import Literature.Probability.RandomPlanarGeometry.HexSAWSurfaceWallRenewalSlackTwoClassification
import HarnessLib

/-!
# Irreducible positive wall bridges at slack four: the bump-then-hairpin block (the order `D U D D U U`), and two orders that never occur

[cite: MadrasSlade1993, Section 4.2, Definition 4.2.1 (irreducible bridges, p. 90) and the remark before (4.2.21) (p. 94); Section 1.2,
Definition 1.2.4 (bridges, p. 11)] [cite: Kesten1963SAW, Section 4 (irreducible bridges)]
[cite: EntingJensen2009, Section 7.4.2, Fig. 7.10 (brickwork form of the honeycomb lattice)]
[cite: BeatonBousquetMelouDeGierDuminilCopinGuttmann2014, Section 3.1 (arXiv v5 p. 8: surface visits)]

Lane module (pub-sawmu, wall-renewal line; successor of `…SlackFourTwoDown`). At SLACK FOUR (`n = 6k + 4`, `k` surface visits) an
irreducible positive wall bridge has two, three or four down steps. This module treats the three-down-step blocks whose vertical
profile has the Dyck order `D U D D U U` — a shallow first body `D … U` followed by a second body `D D U U`. At slack two this order is
impossible (`dudduu_false` of `…SlackTwoClassification`); at slack four it is realised by EXACTLY ONE block for every `k ≥ 2`,
the bump-then-hairpin block

  `B_k = R D R R U R^{2k−2} D L^{2k−3} D R^{2k−2} U R U R`   (`X_n = 2k + 4`, down steps at the times `1, 2k+3, 4k+1`).

* §1 the block `g3b k` as a `Tab.walk`: membership in `ipwb (6k+4)`, `k` visits, its down-step set;
* §2 the run analysis of the order `D U D D U U` at slack four (`dudduu4_runs`: the first body is a bump `D R^{w} U` going right, the
  interior wall run goes right, the final wall run goes right, the visit count), the exit column (`dudduu4_exit`: `X_n = 2k+4`, the bump
  has width two and the last up step lands in the column of the second dive), the first dive is at column `1` (`dudduu4_head`), and the
  second body is the hairpin `D L^{2k−3} D R^{2k−2} U R U` (`dudduu4_table`);
* §3 the classification `dudduu_slack_four`: a block of `ipwb (6k+4)` with `k` visits, three down steps and the order `D U D D U U`
  IS `g3b k`;
* §4 `dududu_false_of_mem_ipwb`: three separate bumps (`D U D U D U`) never occur in an irreducible bridge of ANY length — the slack-two
  lemmas `dududu_head` / `dududu_false` verbatim, without their (unused) length, visit and row hypotheses;
* §5 `dduudu_false_of_mem_ipwb` (OURS): a depth-two excursion followed by a bump (`D D U U D U`) never occurs in an irreducible bridge of
  ANY length — a renewal argument (the wall site one step before the bump's dive is a wall-renewal time), replacing the slack-two count
  argument of `dduudu_false`;
* §6 the dispatcher `three_down_mixed_slack_four`: with three down steps at slack four and an order other than `D D D U U U`, either the
  order is `D D U D U U` (left to the successor car; the lane's exhaustive enumeration finds no such block at slack four, `k ≤ 15`) or the
  walk is `g3b k`.

All statements are over the lane's objects `ipwb`, `visits`, `stepsD`, `stepsU` (`…HexSAWSurfaceWallRenewal`); the general-length
tools `profile_of_card_stepsD_eq_three`, `run_const_velocity`, `eq_tab_walk_of_forall`, `mem_ipwb_of_facts_wit` are reused from the
slack-two modules, and the slack-four numerics from `…SixStepRigid` (`two_mul_visits_add_two_le_apply`,
`apply_add_card_stepsD_add_four_mul_visits_le`).

STATUS: lane theorem of the a-idea-1 bridge/renewal lineage (cars 71 `…SixStep`, 73 `…SixStepRigid`, 74a `…SlackTwoFamilies`,
74b `…SecondGap` / `…SlackTwoClassification`, 77 `…SlackFourTwoDown`); second stratum of the slack-four census `N_{3k+2,k}` («car 79a»).
OURS (new in writing, modest): the block `g3b k`, the classification of the order `D U D D U U` at slack four, the impossibility of
`D D U U D U` at every length by a renewal argument, and the dispatcher; checked against the lane's complete enumeration of the
irreducible positive wall bridges of length `6k + 4` with `k` visits for `2 ≤ k ≤ 15` (`11, 33, 95, …, 88 645` blocks: exactly one of
order `D U D D U U` for every `k`, equal to `g3b k`; none of order `D D U D U U`) and of lengths `6k + 6` (`k ≤ 8`) and `6k + 8`
(`k ≤ 7`) (no block of order `D U D U D U` or `D D U U D U` among the `451 892` enumerated blocks).  The printed sources carry the
renewal / irreducible-bridge structure (Madras–Slade §1.2, Definition 1.2.4 (bridges, p. 11); §4.2, Definition 4.2.1 (irreducible
bridges, p. 90) and the remark before (4.2.21), p. 94; Kesten), the brickwork frame of the honeycomb lattice (Enting–Jensen §7.4.2,
Fig. 7.10) and the surface-visit statistic (Beaton et al. §3.1) — none states the block, the classification or the two exclusions.
No budget options: every declaration elaborates within 100 000 heartbeats on the reference farm.
-/

namespace Literature.Probability.RandomPlanarGeometry.SAW.HexBW.Wall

### INSTRUCTIONS FOR THE TASK:
Output all of the data exactly as given.

### ANSWER TO THIS EXERCISE:
import Literature.Probability.RandomPlanarGeometry.HexSAWSurfaceWallRenewalSlackTwoClassification
import HarnessLib

/-!
# Irreducible positive wall bridges at slack four: the bump-then-hairpin block (the order `D U D D U U`), and two orders that never occur

[cite: MadrasSlade1993, Section 4.2, Definition 4.2.1 (irreducible bridges, p. 90) and the remark before (4.2.21) (p. 94); Section 1.2,
Definition 1.2.4 (bridges, p. 11)] [cite: Kesten1963SAW, Section 4 (irreducible bridges)]
[cite: EntingJensen2009, Section 7.4.2, Fig. 7.10 (brickwork form of the honeycomb lattice)]
[cite: BeatonBousquetMelouDeGierDuminilCopinGuttmann2014, Section 3.1 (arXiv v5 p. 8: surface visits)]

Lane module (pub-sawmu, wall-renewal line; successor of `…SlackFourTwoDown`). At SLACK FOUR (`n = 6k + 4`, `k` surface visits) an
irreducible positive wall bridge has two, three or four down steps. This module treats the three-down-step blocks whose vertical
profile has the Dyck order `D U D D U U` — a shallow first body `D … U` followed by a second body `D D U U`. At slack two this order is
impossible (`dudduu_false` of `…SlackTwoClassification`); at slack four it is realised by EXACTLY ONE block for every `k ≥ 2`,
the bump-then-hairpin block

  `B_k = R D R R U R^{2k−2} D L^{2k−3} D R^{2k−2} U R U R`   (`X_n = 2k + 4`, down steps at the times `1, 2k+3, 4k+1`).

* §1 the block `g3b k` as a `Tab.walk`: membership in `ipwb (6k+4)`, `k` visits, its down-step set;
* §2 the run analysis of the order `D U D D U U` at slack four (`dudduu4_runs`: the first body is a bump `D R^{w} U` going right, the
  interior wall run goes right, the final wall run goes right, the visit count), the exit column (`dudduu4_exit`: `X_n = 2k+4`, the bump
  has width two and the last up step lands in the column of the second dive), the first dive is at column `1` (`dudduu4_head`), and the
  second body is the hairpin `D L^{2k−3} D R^{2k−2} U R U` (`dudduu4_table`);
* §3 the classification `dudduu_slack_four`: a block of `ipwb (6k+4)` with `k` visits, three down steps and the order `D U D D U U`
  IS `g3b k`;
* §4 `dududu_false_of_mem_ipwb`: three separate bumps (`D U D U D U`) never occur in an irreducible bridge of ANY length — the slack-two
  lemmas `dududu_head` / `dududu_false` verbatim, without their (unused) length, visit and row hypotheses;
* §5 `dduudu_false_of_mem_ipwb` (OURS): a depth-two excursion followed by a bump (`D D U U D U`) never occurs in an irreducible bridge of
  ANY length — a renewal argument (the wall site one step before the bump's dive is a wall-renewal time), replacing the slack-two count
  argument of `dduudu_false`;
* §6 the dispatcher `three_down_mixed_slack_four`: with three down steps at slack four and an order other than `D D D U U U`, either the
  order is `D D U D U U` (left to the successor car; the lane's exhaustive enumeration finds no such block at slack four, `k ≤ 15`) or the
  walk is `g3b k`.

All statements are over the lane's objects `ipwb`, `visits`, `stepsD`, `stepsU` (`…HexSAWSurfaceWallRenewal`); the general-length
tools `profile_of_card_stepsD_eq_three`, `run_const_velocity`, `eq_tab_walk_of_forall`, `mem_ipwb_of_facts_wit` are reused from the
slack-two modules, and the slack-four numerics from `…SixStepRigid` (`two_mul_visits_add_two_le_apply`,
`apply_add_card_stepsD_add_four_mul_visits_le`).

STATUS: lane theorem of the a-idea-1 bridge/renewal lineage (cars 71 `…SixStep`, 73 `…SixStepRigid`, 74a `…SlackTwoFamilies`,
74b `…SecondGap` / `…SlackTwoClassification`, 77 `…SlackFourTwoDown`); second stratum of the slack-four census `N_{3k+2,k}` («car 79a»).
OURS (new in writing, modest): the block `g3b k`, the classification of the order `D U D D U U` at slack four, the impossibility of
`D D U U D U` at every length by a renewal argument, and the dispatcher; checked against the lane's complete enumeration of the
irreducible positive wall bridges of length `6k + 4` with `k` visits for `2 ≤ k ≤ 15` (`11, 33, 95, …, 88 645` blocks: exactly one of
order `D U D D U U` for every `k`, equal to `g3b k`; none of order `D D U D U U`) and of lengths `6k + 6` (`k ≤ 8`) and `6k + 8`
(`k ≤ 7`) (no block of order `D U D U D U` or `D D U U D U` among the `451 892` enumerated blocks).  The printed sources carry the
renewal / irreducible-bridge structure (Madras–Slade §1.2, Definition 1.2.4 (bridges, p. 11); §4.2, Definition 4.2.1 (irreducible
bridges, p. 90) and the remark before (4.2.21), p. 94; Kesten), the brickwork frame of the honeycomb lattice (Enting–Jensen §7.4.2,
Fig. 7.10) and the surface-visit statistic (Beaton et al. §3.1) — none states the block, the classification or the two exclusions.
No budget options: every declaration elaborates within 100 000 heartbeats on the reference farm.
-/

namespace Literature.Probability.RandomPlanarGeometry.SAW.HexBW.Wall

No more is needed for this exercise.